While IPD is often thought of as a physically disabling condition with a fluctuating presentation, it is very complex. In addition to the cardinal symptoms of bradykinesia, resting tremor, rigidity and postural instability, there are many non-motor symptoms, including mood disorders such as anxiety, depression and apathy, autonomic dysfunction, continence problems (particularly constipation and nocturia) mild cognitive impairment, neuropsychiatric problems including paranoia, delusions and hallucinations and dementia. Sleep is often disrupted. Parkinson’s medications have potentially serious side effects including hypotension, impulse control disorder and hallucinations and confusion.
My OT colleagues across the range of community services are invaluable in supporting my patients and their carers. They ingeniously find solutions and I often refer to them. In addition to the work of the OTs in secondary care and the Home First team, I have hotlines to the OTs in Neuro rehabilitation, Falls, Community OT, and the Specialist Memory Service and I am pleased to see the Consultants referencing the work of OTs more frequently in their letters as equipment and technique may be a better option than increasing medication. “Occupational Therapy for people with Parkinson’s” (Ana Aragon and Jill Kings) is an excellent reference book detailing therapeutic practice.
Here are a few “quick wins” and examples of how equipment can help. I think that the humble bedstick (bed lever) is probably the single most useful aid for a person with Parkinson’s. As Parkinson’s is unilateral at onset, trunk rotation is difficult and many people develop rigidity and akinesia at night. A bedstick and a firm mattress (not memory foam) can help, perhaps coupled with an easymove bottom sheet. Check whether the person experiences REM sleep behaviour disorder (vivid dreams with limb movement), it’s not a complete contraindication, but something to consider.
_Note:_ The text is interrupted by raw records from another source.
import Mathlib.Analysis.SpecialFunctions.Elliptic.Weierstrass
import Mathlib.Analysis.SpecialFunctions.Exp
import Literature.NumberTheory.EllipticCurves.WeierstrassZeta
import HarnessLib

/-!
# The Weierstrass sigma function of a period lattice

Topic `Literature/NumberTheory/EllipticCurves` (trunk `TranscendEllArithS`). Node D2 of the
decomposition of `Literature.NumberTheory.Transcendental.chudnovsky` (see `Transcendental/ChudnovskyPeriods.lean`): every
transcendence proof about periods and quasi-periods (Schneider 1937; Chudnovsky 1984, Ch. 7, §2–3:
"We use Schwarz' lemma applied to the function `σ(z)^{3L}·F(z)`") multiplies the meromorphic
auxiliary function `P(z, ℘, ζ)` by a power of the entire function `σ`, whose zeros are exactly the
lattice points, to obtain an entire function of controlled growth.

## Source

E. T. Whittaker, G. N. Watson, *A Course of Modern Analysis*, 4th ed. (1927), §20.42
("`σ(z) = z ∏' {(1 - z/Ω) exp(z/Ω + z²/(2Ω²))}` … the product converges absolutely and uniformly
… `(d/dz) log σ(z) = ζ(z)` … `σ(z)` is an integral function … odd") and §20.421 (the
quasi-periodicity `σ(z + 2ω₁) = -e^{2η₁(z + ω₁)} σ(z)` in the Whittaker–Watson normalisation with
periods `2ωᵢ` and `ηᵢ = ζ(ωᵢ)`; with Mathlib's `PeriodPair` (periods `ωᵢ`) and the tree's
`PeriodPair.ηᵢ = 2ζ(ωᵢ/2)` this reads `σ(z + ωᵢ) = -e^{ηᵢ(z + ωᵢ/2)} σ(z)`).

## Design

* As for `PeriodPair.weierstrassP` (Mathlib) and `PeriodPair.weierstrassZeta` (tree), the product
  runs over the whole lattice with no `l ≠ 0` side condition: with `x / 0 = 0` the `l = 0` factor
  `(1 - z/0)·exp(z/0 + z²/0) = 1` (`sigmaFactor_zero_right`), so `σ(z) = z · ∏'_{l ∈ Λ} …` is the
  classical `z ∏'_{l ≠ 0} …`.
* Proved API: `sigmaFactor_zero_right`, `weierstrassSigma_zero`, `weierstrassSigma_neg` (oddness,
  unconditionally, by reindexing `l ↦ -l`).
* The analytic properties are named facts (D-0014) with citations: convergence, entireness, zeros,
  `σ'/σ = ζ` (stated with Mathlib's `logDeriv`), quasi-periodicity. The order-2 growth bound used
  with Schwarz's lemma is a consequence of these and is proved (not vendored) in the companion
  `WeierstrassSigmaProofs.lean`.
-/

noncomputable section

open Complex

namespace PeriodPair

variable (L : PeriodPair)

/-- The general factor `(1 - z/l)·exp(z/l + z²/(2l²))` of the Weierstrass product for `σ`
(Whittaker–Watson §20.42). [cite: WhittakerWatson1927, §20.42] -/
def sigmaFactor (z l : ℂ) : ℂ := (1 - z / l) * cexp (z / l + z ^ 2 / (2 * l ^ 2))

/-- With the junk convention `x / 0 = 0` the factor at `l = 0` is `1`, so that the product over
the whole lattice equals the classical primed product. [folklore] -/
@[simp] lemma sigmaFactor_zero_right (z : ℂ) : sigmaFactor z 0 = 1 := by
  simp [sigmaFactor]

/-- `sigmaFactor (-z) l = sigmaFactor z (-l)`. [folklore] -/
lemma sigmaFactor_neg (z l : ℂ) : sigmaFactor (-z) l = sigmaFactor z (-l) := by
  simp only [sigmaFactor, neg_sq, div_neg, neg_div]

/-- The **Weierstrass sigma function** of the period lattice `L`,
`σ(z) = z ∏'_{l ∈ Λ ∖ {0}} (1 - z/l) exp(z/l + z²/(2l²))`, written as `z` times the product over
the whole lattice (the `l = 0` factor is `1`, `sigmaFactor_zero_right`). Whittaker–Watson §20.42.
[cite: WhittakerWatson1927, §20.42] -/
def weierstrassSigma (z : ℂ) : ℂ := z * ∏' l : L.lattice, sigmaFactor z l

/-- `σ(0) = 0`. Whittaker–Watson §20.42. [folklore] -/
@[simp] lemma weierstrassSigma_zero : L.weierstrassSigma 0 = 0 := by
  simp [weierstrassSigma]

/-- The sigma function is odd: `σ(-z) = -σ(z)` (Whittaker–Watson §20.42, "`σ(z)` is an odd
integral function"); this holds unconditionally, by reindexing the product along `l ↦ -l`
(`Equiv.tprod_eq` needs no convergence). [cite: WhittakerWatson1927, §20.42] -/
theorem weierstrassSigma_neg (z : ℂ) : L.weierstrassSigma (-z) = -L.weierstrassSigma z := by
  unfold weierstrassSigma
  rw [← (Equiv.neg L.lattice).tprod_eq (fun l : L.lattice => sigmaFactor z l), neg_mul]
  congr 2
  exact tprod_congr fun l => by simp [sigmaFactor_neg]

/-! ### Analytic properties (named facts) -/

/-- The Weierstrass product for `σ` converges (absolutely) at every `z ∈ ℂ`
(Whittaker–Watson §20.42: it "converges absolutely and uniformly in any bounded domain").
[cite: WhittakerWatson1927, §20.42] -/
def multipliable_sigmaFactor : Prop :=
  ∀ z : ℂ, Multipliable fun l : L.lattice => sigmaFactor z l

/-- `σ` is an entire (integral) function (Whittaker–Watson §20.42). [cite: WhittakerWatson1927, §20.42] -/
def differentiable_weierstrassSigma : Prop :=
  Differentiable ℂ L.weierstrassSigma

/-- The zeros of `σ` are exactly the lattice points (Whittaker–Watson §20.42; they are moreover
simple, which is not part of this statement). [cite: WhittakerWatson1927, §20.42] -/
def weierstrassSigma_eq_zero_iff : Prop :=
  ∀ z : ℂ, L.weierstrassSigma z = 0 ↔ z ∈ L.lattice

/-- Logarithmic derivative: `σ'(z)/σ(z) = ζ(z)` off the lattice (Whittaker–Watson §20.42:
"`(d/dz) log σ(z) = ζ(z)`"). [cite: WhittakerWatson1927, §20.42] -/
def logDeriv_weierstrassSigma : Prop :=
  ∀ z : ℂ, z ∉ L.lattice → logDeriv L.weierstrassSigma z = L.weierstrassZeta z

/-- Unfolding `logDeriv` (`Mathlib`: `logDeriv f z = deriv f z / f z`, definitionally). [folklore] -/
lemma logDeriv_weierstrassSigma_iff :
    L.logDeriv_weierstrassSigma ↔
      ∀ z : ℂ, z ∉ L.lattice →
        deriv L.weierstrassSigma z / L.weierstrassSigma z = L.weierstrassZeta z :=
  Iff.rfl

/-- Quasi-periodicity in `ω₁`: `σ(z + ω₁) = -e^{η₁(z + ω₁/2)} σ(z)` (Whittaker–Watson §20.421,
rewritten from the normalisation with periods `2ωᵢ`, `ηᵢ = ζ(ωᵢ)`).
[cite: WhittakerWatson1927, §20.421] -/
def weierstrassSigma_add_ω₁ : Prop :=
  ∀ z : ℂ, L.weierstrassSigma (z + L.ω₁) =
    -cexp (L.η₁ * (z + L.ω₁ / 2)) * L.weierstrassSigma z

/-- Quasi-periodicity in `ω₂`: `σ(z + ω₂) = -e^{η₂(z + ω₂/2)} σ(z)` (Whittaker–Watson §20.421).
[cite: WhittakerWatson1927, §20.421] -/
def weierstrassSigma_add_ω₂ : Prop :=
  ∀ z : ℂ, L.weierstrassSigma (z + L.ω₂) =
    -cexp (L.η₂ * (z + L.ω₂ / 2)) * L.weierstrassSigma z

/-! The order-`2` growth bound `‖σ(z)‖ ≤ exp(C(1 + ‖z‖²))` used with Schwarz's lemma
(Chudnovsky 1984, Ch. 7, §2–3) is *not* vendored as a fact: it follows from the quasi-periodicity
facts above and continuity on a fundamental parallelogram, and is proved in the companion file
`WeierstrassSigmaProofs.lean` together with the discharges of the facts of this file. -/

end PeriodPair

end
When providing toilet equipment, be aware that constipation is an endemic problem. If a toilet seat is raised check that the person can still get into a good position for defecation. E.g. by raising their feet on a plastic stool so they achieve Rodin’s “thinker” pose.
Dyskinesia can be very disabling and contribute to falls. It is often resistant to treatment because the options are either to reduce Parkinson’s medications which can result in severe off periods, or to add Amantadine which often isn’t tolerated (dry mouth, nausea and confusion). Specialist seating, with inbuilt pressure care, lateral support and tilt in space, is invaluable.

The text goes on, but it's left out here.